Elizabeth Valerie Hume (born 29 October 1956) is a Canadian phonologist, professor emerita at the Ohio State University.

== Education and career ==
Hume received her Ph.D. from Cornell University in 1992, under the supervision of G. N. Clements. She was a Professor of Linguistics at the Ohio State University from 1992 to 2011. From 2006 to 2011, she served as professor and chair of the Department of Linguistics. From 2011 to 2017, she was a Professor of Linguistics at University of Canterbury in New Zealand. She returned to Ohio State to serve as Vice Provost and Dean of Undergraduate Education from October 1, 2017 - November 8, 2021.

Her fields of research are sound systems of human language, factors influencing language variation and change, and the role of information and predictability in shaping language systems.

== Honors ==

In 2022, Hume was inducted as a Fellow of the Linguistic Society of America.

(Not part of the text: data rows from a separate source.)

import Mathlib
import Summits.PneNP.PneNP.Theorems.CnfIdealGenLengthRankDefectRepresentationsMergeLowerBound
import Summits.PneNP.PneNP.Theorems.CnfIdealGenLengthRankDefectRepresentationsGradedStability

/-!
# Crux `RankDefectRepresentations` (stmt-PneNP-18923), line `rank-dehn-ladder`: GRADED STABILITY in matrix form (lead g8)

`Theorems/…GradedStability` proves, in connection language, that a `GL_m`-connection `x` on the cube graph is within total rank
`¼ · totalDefect x` of a flat one (`graded_stability_flat`).  This file assembles the connection into the actual involution MATRICES
`X_i := blockPerm i (x · i)` on `V = ⊕_{u ⊆ [n]} K^m` (`X_i` maps the summand `u` to `u △ {i}` by `x u i`) and restates the theorem in
the vocabulary of `stub_uniformStability`:

* `blockPerm_mul`, `gradedRep_comm`, `gradedRep_invol`: for a flat involutive connection (a pure gauge) the matrices `X′_i` are
  COMMUTING INVOLUTIONS — a genuine representation of `Z_2^n`;
* `rank_blockPerm_le`: `rank (X_i − X′_i) ≤ Σ_u rank (x u i − x′ u i)`;
* `graded_stability_matrix`: for every involutive connection `x` (`x (u△{i}) i · x u i = 1`) with `n ≥ 2` there is a genuine graded
  representation `X′` with **`2 · Σ_i rank (X_i − X′_i) ≤ totalDefect x`** `= Σ_u Σ_{i<j} rank (x_{u△i,j} x_{u,i} − x_{u△j,i} x_{u,j})`
  (each square defect counted at its four corners; `rank [X_i,X_j] ≤ Σ_u sqDefect x u i j` by `rank_blockPerm_le`, with equality since the
  blocks sit in a permutation pattern — the equality is not needed and not formalised).  Hence `max_i rank(X_i − X′_i) ≤ n(n−1)t/4`-type
  bounds: graded almost-representations are quadratically rank-stable.
HONEST FRAMING: elementary; P ≠ NP is not moved; F-N2 is a FRONTIER formal rung; the ungraded `stub_uniformStability` stays open.
-/

set_option linter.dupNamespace false -- `Summit.PneNP.PneNP.…`: summit = sub-problem name (D-0017)

namespace Summit.PneNP.PneNP.Theorems.CnfIdealGenLengthRankDefectRepresentationsGradedStabilityMatrix

open Finset Matrix Module
open scoped symmDiff
open Summit.PneNP.PneNP.Theorems.CnfIdealGenLengthRankDefectRepresentationsMergeLowerBound (rank_add_le' rank_sum_le' rank_neg')
open Summit.PneNP.PneNP.Theorems.CnfIdealGenLengthRankDefectRepresentationsGradedStability
  (Vert sqDefect totalDefect pureGauge pureGauge_flat pureGauge_back graded_stability_flat)

variable {K : Type} [Field K] {n m : ℕ}

/-- The involution matrix of direction `i` built from blocks `B u : V_u → V_{u △ {i}}`:
`(blockPerm i B)_{(w,a),(u,c)} = [w = u △ {i}] · (B u)_{a c}`. -/
def blockPerm (i : Fin n) (B : Vert n → Matrix (Fin m) (Fin m) K) :
    Matrix (Vert n × Fin m) (Vert n × Fin m) K :=
  Matrix.of fun p q => if p.1 = q.1 ∆ {i} then B q.1 p.2 q.2 else 0

/-- `blockPerm` is additive in the blocks. -/
theorem blockPerm_sub (i : Fin n) (B C : Vert n → Matrix (Fin m) (Fin m) K) :
    blockPerm i B - blockPerm i C = blockPerm i (fun u => B u - C u) := by
  ext p q
  simp only [blockPerm, Matrix.sub_apply, Matrix.of_apply]
  split_ifs <;> simp

/-- Product of two block-permutation matrices: a block matrix on the pattern `w = u △ {j} △ {i}` with blocks `B (u△{j}) · C u`. -/
theorem blockPerm_mul (i j : Fin n) (B C : Vert n → Matrix (Fin m) (Fin m) K) :
    blockPerm i B * blockPerm j C =
      Matrix.of fun p q : Vert n × Fin m =>
        if p.1 = q.1 ∆ {j} ∆ {i} then (B (q.1 ∆ {j}) * C q.1) p.2 q.2 else 0 := by
  classical
  ext p q
  rw [Matrix.mul_apply, Matrix.of_apply, ← Finset.univ_product_univ, Finset.sum_product]
  simp only [blockPerm, Matrix.of_apply]
  -- the sum over the intermediate block index collapses to `r.1 = q.1 △ {j}`
  rw [Finset.sum_eq_single (q.1 ∆ {j})]
  · by_cases h : p.1 = q.1 ∆ {j} ∆ {i}
    · simp [h, Matrix.mul_apply]
    · simp [h]
  · intro w _ hw
    simp [hw]
  · simp

/-- The block-permutation matrices of a FLAT connection commute. -/
theorem gradedRep_comm (x' : Vert n → Fin n → Matrix (Fin m) (Fin m) K)
    (hflat : ∀ u i j, x' (u ∆ {i}) j * x' u i = x' (u ∆ {j}) i * x' u j) (i j : Fin n) :
    blockPerm i (fun u => x' u i) * blockPerm j (fun u => x' u j) =
      blockPerm j (fun u => x' u j) * blockPerm i (fun u => x' u i) := by
  rw [blockPerm_mul, blockPerm_mul]
  ext p q
  simp only [Matrix.of_apply]
  rw [symmDiff_right_comm (q.1) {i} {j}, hflat q.1 j i]

/-- The block-permutation matrix of an INVOLUTIVE connection is an involution. -/
theorem gradedRep_invol (x' : Vert n → Fin n → Matrix (Fin m) (Fin m) K)
    (hback : ∀ u i, x' (u ∆ {i}) i * x' u i = 1) (i : Fin n) :
    blockPerm i (fun u => x' u i) * blockPerm i (fun u => x' u i) = 1 := by
  rw [blockPerm_mul]
  ext p q
  simp only [Matrix.of_apply, hback, symmDiff_assoc, symmDiff_self, symmDiff_bot, Matrix.one_apply,
    Prod.ext_iff]
  by_cases h1 : p.1 = q.1
  · by_cases h2 : p.2 = q.2 <;> simp [h1, h2]
  · simp [h1]

/-- Rank of a block-permutation matrix is at most the sum of the block ranks. -/
theorem rank_blockPerm_le (i : Fin n) (B : Vert n → Matrix (Fin m) (Fin m) K) :
    (blockPerm i B).rank ≤ ∑ u : Vert n, (B u).rank := by
  classical
  -- column embedding into block `w` and row projection from block `u`
  set incl : Vert n → Matrix (Vert n × Fin m) (Fin m) K :=
    fun w => Matrix.of fun p a => if p.1 = w then (1 : Matrix (Fin m) (Fin m) K) p.2 a else 0 with hincl
  set proj : Vert n → Matrix (Fin m) (Vert n × Fin m) K :=
    fun u => Matrix.of fun a q => if q.1 = u then (1 : Matrix (Fin m) (Fin m) K) a q.2 else 0 with hproj
  have hdec : blockPerm i B = ∑ u : Vert n, incl (u ∆ {i}) * B u * proj u := by
    ext p q
    rw [Matrix.sum_apply]
    have hterm : ∀ u : Vert n, (incl (u ∆ {i}) * B u * proj u) p q =
        if q.1 = u ∧ p.1 = u ∆ {i} then B u p.2 q.2 else 0 := by
      intro u
      simp only [hincl, hproj, Matrix.mul_apply, Matrix.of_apply, Matrix.one_apply, mul_ite, ite_mul, mul_one,
        mul_zero, zero_mul, one_mul]
      by_cases hq : q.1 = u
      · by_cases hp : p.1 = u ∆ {i}
        · simp only [hq, hp, and_self, if_true]
          rw [Finset.sum_eq_single q.2]
          · rw [if_pos rfl, Finset.sum_eq_single p.2]
            · rw [if_pos rfl]
            · intro a _ ha; rw [if_neg (Ne.symm ha)]
            · simp
          · intro c _ hc; rw [if_neg hc]
          · simp
        · simp [hp]
      · simp [hq]
    simp only [hterm, blockPerm, Matrix.of_apply]
    rw [Finset.sum_eq_single q.1]
    · by_cases h : p.1 = q.1 ∆ {i} <;> simp [h]
    · intro w _ hw; simp [Ne.symm hw]
    · simp
  rw [hdec]
  refine (rank_sum_le' _ _).trans (Finset.sum_le_sum fun u _ => ?_)
  exact (Matrix.rank_mul_le_left _ _).trans (Matrix.rank_mul_le_right _ _)

/-- For invertible square matrices, `rank (A⁻¹-type difference)`: if `A' A = 1` and `B' B = 1` then `rank (A' − B') = rank (A − B)`. -/
theorem rank_inv_sub_inv {A A' B B' : Matrix (Fin m) (Fin m) K} (hA : A' * A = 1) (hB : B' * B = 1) :
    (A' - B').rank = (A - B).rank := by
  have hA2 : A * A' = 1 := mul_eq_one_comm.mp hA
  have hB2 : B * B' = 1 := mul_eq_one_comm.mp hB
  have e : A' - B' = A' * (B - A) * B' := by
    rw [Matrix.mul_sub, Matrix.sub_mul, Matrix.mul_assoc, hB2, Matrix.mul_one, hA, Matrix.one_mul]
  have hdA' : IsUnit A'.det := Matrix.isUnit_det_of_left_inverse hA2
  have hdB' : IsUnit B'.det := Matrix.isUnit_det_of_left_inverse hB2
  rw [e, Matrix.rank_mul_eq_left_of_isUnit_det _ _ hdB', Matrix.rank_mul_eq_right_of_isUnit_det _ _ hdA',
    ← neg_sub, rank_neg']


/-- Summing a function over all vertices = twice the sum over the `b`-oriented edges of direction `i`, when the function takes the
same value at both endpoints' blocks (`f (u △ {i}) = f u`). -/
theorem sum_eq_two_mul_sum_oriented (f : Vert n → ℕ) (i : Fin n) (b : Vert n) (hf : ∀ u, f (u ∆ {i}) = f u) :
    ∑ u : Vert n, f u = 2 * ∑ v ∈ (Finset.univ : Finset (Vert n)).filter (fun v => i ∉ v), f (v ∆ b) := by
  classical
  -- reindex by the translation `v ↦ v △ b`
  have h1 : ∑ u : Vert n, f u = ∑ v : Vert n, f (v ∆ b) := by
    refine (Finset.sum_bij (fun v _ => v ∆ b) (by simp) ?_ ?_ (by intro v _; rfl)).symm
    · intro v₁ _ v₂ _ h; simpa [symmDiff_left_inj] using h
    · intro u _; exact ⟨u ∆ b, by simp, by simp⟩
  rw [h1, ← Finset.sum_filter_add_sum_filter_not Finset.univ (fun v : Vert n => i ∉ v), two_mul]
  congr 1
  -- the `i ∈ v` half, reindexed by `v ↦ v.erase i`
  refine Finset.sum_bij (fun v _ => v.erase i) ?_ ?_ ?_ ?_
  · intro v hv; simp
  · intro v₁ hv₁ v₂ hv₂ h
    have h1' : i ∈ v₁ := by simpa using hv₁
    have h2' : i ∈ v₂ := by simpa using hv₂
    rw [← Finset.insert_erase h1', ← Finset.insert_erase h2', h]
  · intro w hw
    have hw' : i ∉ w := by simpa using hw
    exact ⟨insert i w, by simp, Finset.erase_insert hw'⟩
  · intro v hv
    have hv' : i ∈ v := by simpa using hv
    have e : v ∆ b = ((v.erase i) ∆ b) ∆ {i} := by
      conv_lhs => rw [← Finset.insert_erase hv']
      rw [← Summit.PneNP.PneNP.Theorems.CnfIdealGenLengthRankDefectRepresentationsGradedStability.symmDiff_singleton_eq_insert
        (Finset.notMem_erase i v), symmDiff_right_comm]
    rw [e, hf]

/-- **GRADED STABILITY, matrix form.**  Let `x` be an involutive `GL_m`-connection on the `n`-cube graph (`n ≥ 2`), `X_i := blockPerm i (x · i)`
the corresponding involutions on `⊕_u K^m`.  Then there is a FLAT involutive connection `x′` — whose matrices `X′_i` are commuting
involutions, a genuine graded representation of `Z_2^n` — with `2 · Σ_i rank (X_i − X′_i) ≤ totalDefect x`
(`= Σ_u Σ_{i<j} rank (x_{u△i,j} x_{u,i} − x_{u△j,i} x_{u,j})`, the commutator ranks `Σ_{i<j} rank [X_i,X_j]` counted blockwise). -/
theorem graded_stability_matrix (hn : 2 ≤ n) (x : Vert n → Fin n → Matrix (Fin m) (Fin m) K)
    (hinv : ∀ u i, x (u ∆ {i}) i * x u i = 1) :
    ∃ x' : Vert n → Fin n → Matrix (Fin m) (Fin m) K,
      (∀ i j, blockPerm i (fun u => x' u i) * blockPerm j (fun u => x' u j) =
               blockPerm j (fun u => x' u j) * blockPerm i (fun u => x' u i)) ∧
      (∀ i, blockPerm i (fun u => x' u i) * blockPerm i (fun u => x' u i) = 1) ∧
      2 * ∑ i : Fin n, (blockPerm i (fun u => x u i) - blockPerm i (fun u => x' u i)).rank ≤ totalDefect x := by
  classical
  have hx : ∀ u i, IsUnit (x u i) := fun u i =>
    (Matrix.isUnit_iff_isUnit_det _).mpr (Matrix.isUnit_det_of_left_inverse (hinv u i))
  obtain ⟨b, G, hG, hbound⟩ := graded_stability_flat x hn hx
  refine ⟨pureGauge G, fun i j => gradedRep_comm _ (pureGauge_flat hG) i j,
    fun i => gradedRep_invol _ (pureGauge_back hG) i, ?_⟩
  have hback := pureGauge_back hG
  -- per direction: rank (X_i − X′_i) ≤ Σ_u rank (x u i − x′ u i) = 2 · (oriented sum)
  have hdir : ∀ i : Fin n, (blockPerm i (fun u => x u i) - blockPerm i (fun u => pureGauge G u i)).rank ≤
      2 * ∑ v ∈ (Finset.univ : Finset (Vert n)).filter (fun v => i ∉ v),
        (pureGauge G (v ∆ b) i - x (v ∆ b) i).rank := by
    intro i
    rw [blockPerm_sub]
    refine (rank_blockPerm_le i _).trans (le_of_eq ?_)
    have hsym : ∀ u, (x u i - pureGauge G u i).rank = (pureGauge G u i - x u i).rank := fun u => by
      rw [← neg_sub, rank_neg']
    simp only [hsym]
    refine sum_eq_two_mul_sum_oriented (fun u => (pureGauge G u i - x u i).rank) i b fun u => ?_
    exact rank_inv_sub_inv (hback u i) (hinv u i)
  calc 2 * ∑ i : Fin n, (blockPerm i (fun u => x u i) - blockPerm i (fun u => pureGauge G u i)).rank
      ≤ 2 * ∑ i : Fin n, (2 * ∑ v ∈ (Finset.univ : Finset (Vert n)).filter (fun v => i ∉ v),
          (pureGauge G (v ∆ b) i - x (v ∆ b) i).rank) := Nat.mul_le_mul_left 2 (Finset.sum_le_sum fun i _ => hdir i)
    _ = 4 * ∑ v : Vert n, ∑ i ∈ (Finset.univ : Finset (Fin n)).filter (fun i => i ∉ v),
          (pureGauge G (v ∆ b) i - x (v ∆ b) i).rank := by
        rw [← Finset.mul_sum, ← mul_assoc]
        congr 1
        rw [Finset.sum_comm' (t' := Finset.univ) (s' := fun v => (Finset.univ : Finset (Fin n)).filter (fun i => i ∉ v))]
        intro i v; simp
    _ ≤ totalDefect x := hbound

end Summit.PneNP.PneNP.Theorems.CnfIdealGenLengthRankDefectRepresentationsGradedStabilityMatrix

She was an associate editor of Phonology for many years beginning in 2008.

== Works ==
- Goldsmith, John, Elizabeth Hume and Leo Wetzels, eds. 2011. Tones and Features. Phonetic and Phonological Perspectives. Mouton de Gruyter. ISBN 9783110246216
- Hume, Elizabeth. 2004. The indeterminacy/attestation model of metathesis. Language 80(2), 203-237. http://www.jstor.org/stable/4489661.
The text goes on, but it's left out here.